**Information shown**
/-!
# The normal-partner theorem of the mixing criterion, without `NonGenReal` (biquadratic partners)

`LefPartialConjGalois` decides `PartialConj K₁ K₂` for a NORMAL partner `K₂` whose non-generators are totally
real (`NonGenReal K₂`: imaginary quadratic and cyclic quartic CM fields): `PartialConj K₁ K₂ ↔ ¬ galClosure K₂ ≤
galClosure K₁`. Biquadratic CM fields `K₂ = K₂⁺·k` are normal but fail `NonGenReal` (the imaginary quadratic
subfields `k, k'` consist of non-real non-generators), and they also fail `ClosureExclusive`, so neither that
criterion nor `LefClosureExclusive` covers them. This file gives the criterion for an ARBITRARY normal partner:

* `partialConj_iff_of_normal`: for `K₂` normal and one (any) embedding `b`, `PartialConj K₁ K₂` iff every element
  of `K₂` whose `b`-value lies in `galClosure K₁` is sent by `b` to a real number;
* `partialConj_iff_nonGen_of_normal` (**normal-partner theorem**): for `K₂` normal carrying a CM type,
  `PartialConj K₁ K₂ ↔ ¬ galClosure K₂ ≤ galClosure K₁ ∧` (every NON-GENERATOR `y` of `K₂/ℚ` with `b y ∈ galClosure K₁`
  has `b y` real). For `NonGenReal K₂` the second conjunct is automatic (this recovers
  `partialConj_iff_not_le_of_normal`); for a biquadratic CM field `K₂` of degree `4` the non-generators are the
  elements of its three quadratic subfields, so the criterion reads: NEITHER IMAGINARY QUADRATIC SUBFIELD of `K₂`
  embeds into `galClosure K₁` (the real one may: `K₁ = ℚ(ζ₅)`, `K₂ = ℚ(i, √5)` mix although `√5 ∈ ℚ(ζ₅)`).
* `partialConj_iff_of_not_nonGenReal`, `partialConj_iff_of_biquadratic` (**biquadratic partner**): for `K₂` normal
  WITH a non-real non-generator the embedding conjunct is implied by the other one and no CM type is needed —
  `PartialConj K₁ K₂` iff every non-generator (degree `4`: every element of degree `≤ 2`) of `K₂` visible inside
  `galClosure K₁` is real there (normality moves a bad value of any embedding to a bad value of `b`:
  `exists_liftK_eq_of_normal`, `adjoin_ne_top_iff_of_minpoly_eq`).
* `lefModel` headlines `lef_hc_prod_of_presented_of_normalPartner`, `lef_hc_cmObj_prod_cmObj_of_normalPartner`,
  `lef_hc_prod_of_presented_of_biquadratic`, `lef_hc_cmObj_prod_cmObj_of_biquadratic`.

Together with `LefClosureExclusive` (both fields non-biquadratic) this decides `PartialConj K₁ K₂` — and with it
(`LefPartialConj`) HC in `lefModel` for all products of presented CM objects — for every pair of CM fields of
degree `≤ 4` from the subfield data of the two Galois closures.

References: Mathlib only, on top of `LefPartialConjGalois`. Nothing is posited; no cited fact; no data.
-/

noncomputable section

set_option backward.isDefEq.respectTransparency false

namespace HodgeCM.Toy

open Literature.AlgebraicGeometry.Motives (CMType)

section NormalPartner

variable {K₁ K₂ : Type} [Field K₁] [NumberField K₁] [Field K₂] [NumberField K₂]

/-- for a NORMAL partner `K₂` (so that one embedding `b` fills its Galois closure): `PartialConj K₁ K₂` iff every
element of `K₂` whose `b`-value lies in the Galois closure of `K₁` has a real `b`-value -/
theorem partialConj_iff_of_normal [Normal ℚ K₂] (b : K₂ →+* ℂ) :
    PartialConj K₁ K₂ ↔ ∀ y : K₂, liftK b y ∈ galClosure K₁ → starRingEnd ℂ (b y) = b y := by
  rw [partialConj_iff_conj_eq, galClosure_eq_fieldRange K₂ b]
  constructor
  · intro h y hy
    exact h (liftK b y) hy ⟨y, rfl⟩
  · rintro h x hx₁ ⟨y, rfl⟩
    exact h y hx₁

/-- sufficiency half of the normal-partner theorem (no CM type needed): if `K₂` (normal) does not embed into the
Galois closure `L₁` of `K₁` and every non-generator of `K₂` visible inside `L₁` is real there, then
`PartialConj K₁ K₂` — a generator `y` visible inside `L₁` would put `b(K₂) = ℚ(b y)` inside `L₁`. -/
theorem partialConj_of_normalPartner [Normal ℚ K₂] (b : K₂ →+* ℂ) (hle : ¬ galClosure K₂ ≤ galClosure K₁)
    (hreal : ∀ y : K₂, IntermediateField.adjoin ℚ {y} ≠ ⊤ → liftK b y ∈ galClosure K₁ →
      starRingEnd ℂ (b y) = b y) : PartialConj K₁ K₂ := by
  rw [partialConj_iff_of_normal b]
  intro y hy
  by_cases hgen : IntermediateField.adjoin ℚ {y} = ⊤
  · refine absurd ?_ hle
    rw [galClosure_eq_fieldRange K₂ b, fieldRange_liftA_eq_adjoin K₂ b y hgen,
      IntermediateField.adjoin_simple_le_iff]
    exact hy
  · exact hreal y hgen hy

/-- **Normal-partner theorem.** For `K₂` normal over `ℚ` carrying a CM type and any number field `K₁`:
`PartialConj K₁ K₂` iff `K₂` does not embed into the Galois closure `L₁` of `K₁` AND every non-generator `y` of
`K₂/ℚ` with `b y ∈ L₁` has `b y` real. (For a biquadratic CM field of degree `4`: iff neither imaginary quadratic
subfield of `K₂` embeds into `L₁`.) -/
theorem partialConj_iff_nonGen_of_normal [Normal ℚ K₂] (Ψ : CMType K₂) (b : K₂ →+* ℂ) :
    PartialConj K₁ K₂ ↔ ¬ galClosure K₂ ≤ galClosure K₁ ∧
      ∀ y : K₂, IntermediateField.adjoin ℚ {y} ≠ ⊤ → liftK b y ∈ galClosure K₁ →
        starRingEnd ℂ (b y) = b y :=
  ⟨fun hc => ⟨fun hle => not_partialConj_of_galClosure_le hle Ψ hc,
    fun y _ hy => (partialConj_iff_of_normal b).mp hc y hy⟩,
   fun h => partialConj_of_normalPartner b h.1 h.2⟩

/-- the `NonGenReal` criterion of `LefPartialConjGalois` is the special case in which the second conjunct is
automatic -/
theorem partialConj_iff_not_le_of_normal' [Normal ℚ K₂] (hK₂ : NonGenReal K₂) (Ψ : CMType K₂) :
    PartialConj K₁ K₂ ↔ ¬ galClosure K₂ ≤ galClosure K₁ := by
  obtain ⟨b⟩ := (inferInstance : Nonempty (K₂ →+* ℂ))
  rw [partialConj_iff_nonGen_of_normal Ψ b]
  exact ⟨fun h => h.1, fun h => ⟨h, fun y hy _ => hK₂ y hy b⟩⟩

**Exercise directions**
Exactly as written, return every line of the material.

**Answer below**
/-!
# The normal-partner theorem of the mixing criterion, without `NonGenReal` (biquadratic partners)

`LefPartialConjGalois` decides `PartialConj K₁ K₂` for a NORMAL partner `K₂` whose non-generators are totally
real (`NonGenReal K₂`: imaginary quadratic and cyclic quartic CM fields): `PartialConj K₁ K₂ ↔ ¬ galClosure K₂ ≤
galClosure K₁`. Biquadratic CM fields `K₂ = K₂⁺·k` are normal but fail `NonGenReal` (the imaginary quadratic
subfields `k, k'` consist of non-real non-generators), and they also fail `ClosureExclusive`, so neither that
criterion nor `LefClosureExclusive` covers them. This file gives the criterion for an ARBITRARY normal partner:

* `partialConj_iff_of_normal`: for `K₂` normal and one (any) embedding `b`, `PartialConj K₁ K₂` iff every element
  of `K₂` whose `b`-value lies in `galClosure K₁` is sent by `b` to a real number;
* `partialConj_iff_nonGen_of_normal` (**normal-partner theorem**): for `K₂` normal carrying a CM type,
  `PartialConj K₁ K₂ ↔ ¬ galClosure K₂ ≤ galClosure K₁ ∧` (every NON-GENERATOR `y` of `K₂/ℚ` with `b y ∈ galClosure K₁`
  has `b y` real). For `NonGenReal K₂` the second conjunct is automatic (this recovers
  `partialConj_iff_not_le_of_normal`); for a biquadratic CM field `K₂` of degree `4` the non-generators are the
  elements of its three quadratic subfields, so the criterion reads: NEITHER IMAGINARY QUADRATIC SUBFIELD of `K₂`
  embeds into `galClosure K₁` (the real one may: `K₁ = ℚ(ζ₅)`, `K₂ = ℚ(i, √5)` mix although `√5 ∈ ℚ(ζ₅)`).
* `partialConj_iff_of_not_nonGenReal`, `partialConj_iff_of_biquadratic` (**biquadratic partner**): for `K₂` normal
  WITH a non-real non-generator the embedding conjunct is implied by the other one and no CM type is needed —
  `PartialConj K₁ K₂` iff every non-generator (degree `4`: every element of degree `≤ 2`) of `K₂` visible inside
  `galClosure K₁` is real there (normality moves a bad value of any embedding to a bad value of `b`:
  `exists_liftK_eq_of_normal`, `adjoin_ne_top_iff_of_minpoly_eq`).
* `lefModel` headlines `lef_hc_prod_of_presented_of_normalPartner`, `lef_hc_cmObj_prod_cmObj_of_normalPartner`,
  `lef_hc_prod_of_presented_of_biquadratic`, `lef_hc_cmObj_prod_cmObj_of_biquadratic`.

Together with `LefClosureExclusive` (both fields non-biquadratic) this decides `PartialConj K₁ K₂` — and with it
(`LefPartialConj`) HC in `lefModel` for all products of presented CM objects — for every pair of CM fields of
degree `≤ 4` from the subfield data of the two Galois closures.

References: Mathlib only, on top of `LefPartialConjGalois`. Nothing is posited; no cited fact; no data.
-/

noncomputable section

set_option backward.isDefEq.respectTransparency false

namespace HodgeCM.Toy

open Literature.AlgebraicGeometry.Motives (CMType)

section NormalPartner

variable {K₁ K₂ : Type} [Field K₁] [NumberField K₁] [Field K₂] [NumberField K₂]

/-- for a NORMAL partner `K₂` (so that one embedding `b` fills its Galois closure): `PartialConj K₁ K₂` iff every
element of `K₂` whose `b`-value lies in the Galois closure of `K₁` has a real `b`-value -/
theorem partialConj_iff_of_normal [Normal ℚ K₂] (b : K₂ →+* ℂ) :
    PartialConj K₁ K₂ ↔ ∀ y : K₂, liftK b y ∈ galClosure K₁ → starRingEnd ℂ (b y) = b y := by
  rw [partialConj_iff_conj_eq, galClosure_eq_fieldRange K₂ b]
  constructor
  · intro h y hy
    exact h (liftK b y) hy ⟨y, rfl⟩
  · rintro h x hx₁ ⟨y, rfl⟩
    exact h y hx₁

/-- sufficiency half of the normal-partner theorem (no CM type needed): if `K₂` (normal) does not embed into the
Galois closure `L₁` of `K₁` and every non-generator of `K₂` visible inside `L₁` is real there, then
`PartialConj K₁ K₂` — a generator `y` visible inside `L₁` would put `b(K₂) = ℚ(b y)` inside `L₁`. -/
theorem partialConj_of_normalPartner [Normal ℚ K₂] (b : K₂ →+* ℂ) (hle : ¬ galClosure K₂ ≤ galClosure K₁)
    (hreal : ∀ y : K₂, IntermediateField.adjoin ℚ {y} ≠ ⊤ → liftK b y ∈ galClosure K₁ →
      starRingEnd ℂ (b y) = b y) : PartialConj K₁ K₂ := by
  rw [partialConj_iff_of_normal b]
  intro y hy
  by_cases hgen : IntermediateField.adjoin ℚ {y} = ⊤
  · refine absurd ?_ hle
    rw [galClosure_eq_fieldRange K₂ b, fieldRange_liftA_eq_adjoin K₂ b y hgen,
      IntermediateField.adjoin_simple_le_iff]
    exact hy
  · exact hreal y hgen hy

/-- **Normal-partner theorem.** For `K₂` normal over `ℚ` carrying a CM type and any number field `K₁`:
`PartialConj K₁ K₂` iff `K₂` does not embed into the Galois closure `L₁` of `K₁` AND every non-generator `y` of
`K₂/ℚ` with `b y ∈ L₁` has `b y` real. (For a biquadratic CM field of degree `4`: iff neither imaginary quadratic
subfield of `K₂` embeds into `L₁`.) -/
theorem partialConj_iff_nonGen_of_normal [Normal ℚ K₂] (Ψ : CMType K₂) (b : K₂ →+* ℂ) :
    PartialConj K₁ K₂ ↔ ¬ galClosure K₂ ≤ galClosure K₁ ∧
      ∀ y : K₂, IntermediateField.adjoin ℚ {y} ≠ ⊤ → liftK b y ∈ galClosure K₁ →
        starRingEnd ℂ (b y) = b y :=
  ⟨fun hc => ⟨fun hle => not_partialConj_of_galClosure_le hle Ψ hc,
    fun y _ hy => (partialConj_iff_of_normal b).mp hc y hy⟩,
   fun h => partialConj_of_normalPartner b h.1 h.2⟩

/-- the `NonGenReal` criterion of `LefPartialConjGalois` is the special case in which the second conjunct is
automatic -/
theorem partialConj_iff_not_le_of_normal' [Normal ℚ K₂] (hK₂ : NonGenReal K₂) (Ψ : CMType K₂) :
    PartialConj K₁ K₂ ↔ ¬ galClosure K₂ ≤ galClosure K₁ := by
  obtain ⟨b⟩ := (inferInstance : Nonempty (K₂ →+* ℂ))
  rw [partialConj_iff_nonGen_of_normal Ψ b]
  exact ⟨fun h => h.1, fun h => ⟨h, fun y hy _ => hK₂ y hy b⟩⟩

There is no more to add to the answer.